池晏握了握她的肩膀,仿佛在说,别怕,一切有我。
持续爬了千层台阶,两人身体都有些吃不消。
在小和尚的安排下,池晏和姜寻被带到寺院一间空置的客房。
虽然房间有些简陋,却看得出来,有人提前布置过。
房间的桌上摆着一只小香炉,炉内燃着一根香,味道淡淡的,很好闻。
离开前小和尚对两人说,半个小时后,会有人过来送水和晚饭,山上没有娱乐设施,寺院的僧人睡得也早,如果池晏想拜佛烧香,可以在明早五点之后。
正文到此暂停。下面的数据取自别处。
/-- **DENS_cl⁰ FROM AN ACTION BOUND** [folklore]: two actions `r_K`-close a.e. on the good classes' reference pieces have pointwise-sandwiched Boltzmann factors, centre `0`,
radius `r_K` — the hypothesis `hD` of n19-d's `core_dressed_of_vacuumDens` ∕ `tiltedMeanMatching_of_vacuumDens`, in any currency for the actions. -/
theorem vacuumDens_of_actionBound (h : ∀ (K : ℕ) (t : ℝ), |t| ≤ l₀ → ∀ τ ∈ T K \ Bad K t, ∀ᵐ ψ ∂(μ K τ), |SA K ψ - SB K ψ| ≤ r K) :
    ∀ K : ℕ, ∃ c : ℝ, ∀ t : ℝ, |t| ≤ l₀ → ∀ τ ∈ T K \ Bad K t, ∀ᵐ ψ ∂(μ K τ),
      Real.exp (c - r K) * Real.exp (-SA K ψ) ≤ Real.exp (-SB K ψ) ∧ Real.exp (-SB K ψ) ≤ Real.exp (c + r K) * Real.exp (-SA K ψ) :=
  fun K => ⟨0, fun t ht τ hτ => (h K t ht τ hτ).mono fun _ hψ => exp_neg_sandwich_of_abs_sub_le hψ⟩

/-- Measurability of a Boltzmann factor. [folklore] -/
theorem measurable_exp_neg {S : E → ℝ} (hS : Measurable S) : Measurable fun ψ => Real.exp (-S ψ) :=
  Real.measurable_exp.comp hS.neg

/-- On a finite reference piece the Boltzmann factor of a nonnegative action is integrable (`≤ 1`). [folklore] -/
theorem integrable_exp_neg_of_nonneg {ν : Measure E} [IsFiniteMeasure ν] {S : E → ℝ} (hS : Measurable S) (h0 : ∀ ψ, 0 ≤ S ψ) :
    Integrable (fun ψ => Real.exp (-S ψ)) ν := by
  refine (integrable_const (1 : ℝ)).mono' (measurable_exp_neg hS).aestronglyMeasurable (Eventually.of_forall fun ψ => ?_)
  rw [Real.norm_eq_abs, abs_of_pos (Real.exp_pos _), Real.exp_le_one_iff]
  linarith [h0 ψ]

/-- **★ THE DRESSED `Core` FROM AN ACTION BOUND** [folklore ∘ n19-d `core_dressed_of_vacuumDens`]: measurable nonnegative actions `r_K`-close a.e. on the good classes, finite reference
pieces, a `B`-bounded measurable observable family and the dressed class partition functions `P = ∫ e^{−S_A}e^{tW} dμ`, `Q = ∫ e^{−S_B}e^{tW} dμ` give `Core l₀ vol T Bad P Q δ` for any
`vol·δ_K ≥ r_K`, every source `t`. -/
theorem core_of_actionBound (hSA : ∀ K, Measurable (SA K)) (hSB : ∀ K, Measurable (SB K)) (hA0 : ∀ K ψ, 0 ≤ SA K ψ) (hB0 : ∀ K ψ, 0 ≤ SB K ψ)
    (h : ∀ (K : ℕ) (t : ℝ), |t| ≤ l₀ → ∀ τ ∈ T K \ Bad K t, ∀ᵐ ψ ∂(μ K τ), |SA K ψ - SB K ψ| ≤ r K)
    (hfin : ∀ K, ∀ τ ∈ T K, IsFiniteMeasure (μ K τ)) (hB : 0 ≤ B) (hWm : ∀ K, Measurable (W K)) (hWb : ∀ K ψ, |W K ψ| ≤ B)
    (hP : ∀ K (t : ℝ), ∀ τ ∈ T K, P K t τ = ∫ ψ, Real.exp (-SA K ψ) * Real.exp (t * W K ψ) ∂(μ K τ))
    (hQ : ∀ K (t : ℝ), ∀ τ ∈ T K, Q K t τ = ∫ ψ, Real.exp (-SB K ψ) * Real.exp (t * W K ψ) ∂(μ K τ)) (hδ : ∀ K, r K ≤ vol * δ K) :
    Core l₀ vol T Bad P Q δ :=
  core_dressed_of_vacuumDens (Ω := fun _ => E) (μ := μ) (fA := fun K _ ψ => Real.exp (-SA K ψ)) (fB := fun K _ ψ => Real.exp (-SB K ψ)) hB hWm hWb
    (fun K _ => measurable_exp_neg (hSA K)) (fun K _ ψ => (Real.exp_pos _).le)
    (fun K τ hτ => by haveI := hfin K τ hτ; exact integrable_exp_neg_of_nonneg (hSA K) (hA0 K))
    (fun K _ => measurable_exp_neg (hSB K)) (fun K _ ψ => (Real.exp_pos _).le)
    (fun K τ hτ => by haveI := hfin K τ hτ; exact integrable_exp_neg_of_nonneg (hSB K) (hB0 K)) hP hQ (vacuumDens_of_actionBound h) hδ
直到小和尚掩门离开,姜寻才皱着眉头问池晏,“你要找的大师不在,为什么不离开?”
池晏慢慢脱去被汗水浸透的衬衫,露出布满鞭痕的后背,有几处地方被抽得严重,还微微向外渗着血。
“爬台阶时扯开了伤口,格格,你先帮我上点药。”
此时再听池晏叫自己格格,姜寻忽然觉得很不适应。
接过他递来的止血药膏,姜寻动作不算轻柔地往不断流血的伤口上涂着药,边涂边提醒:“格格这个名字,以后别叫了。”
池晏挑眉,“给我个理由。”
姜寻在他最深的伤口上重重一按,“不喜欢。”
池晏被她按得眉心紧皱,在姜寻甩开药膏离开之前,一把攥住她的手腕,“所以你真是战家的格格?”
在姜寻略显阴郁的目光中,池晏又说出一个事实,“战家二少并不是你的前前未婚夫,你和战捷是同一个人?确切说,你和赵格格就是同一个人。”
池晏有如此大胆的猜测,并非空穴来风。
他反复看过战捷葬礼的那段视频,愈发觉得姜寻当时的反应很不寻常。
结合外界关于战捷的传闻。
再对比姜寻和赵格格身上有太多的相似之处。
以及福利院的姜寻和现在的姜寻性格上的南辕北辙。
池晏终于找到了问题的结症。
不管是平行时空,还是灵魂穿越,都已经超出了他的认知范围。
所以才迫切的来找玄渡大师为他解惑。
看着池晏一脸笃定的模样,姜寻没承认也没否认。
她震惊于池晏的敏锐思维,也防止自己多说多错,落得最后连退路都没有的绝望境地。
池晏也许不是一个合格的恋人,却绝对是一个强大的对手。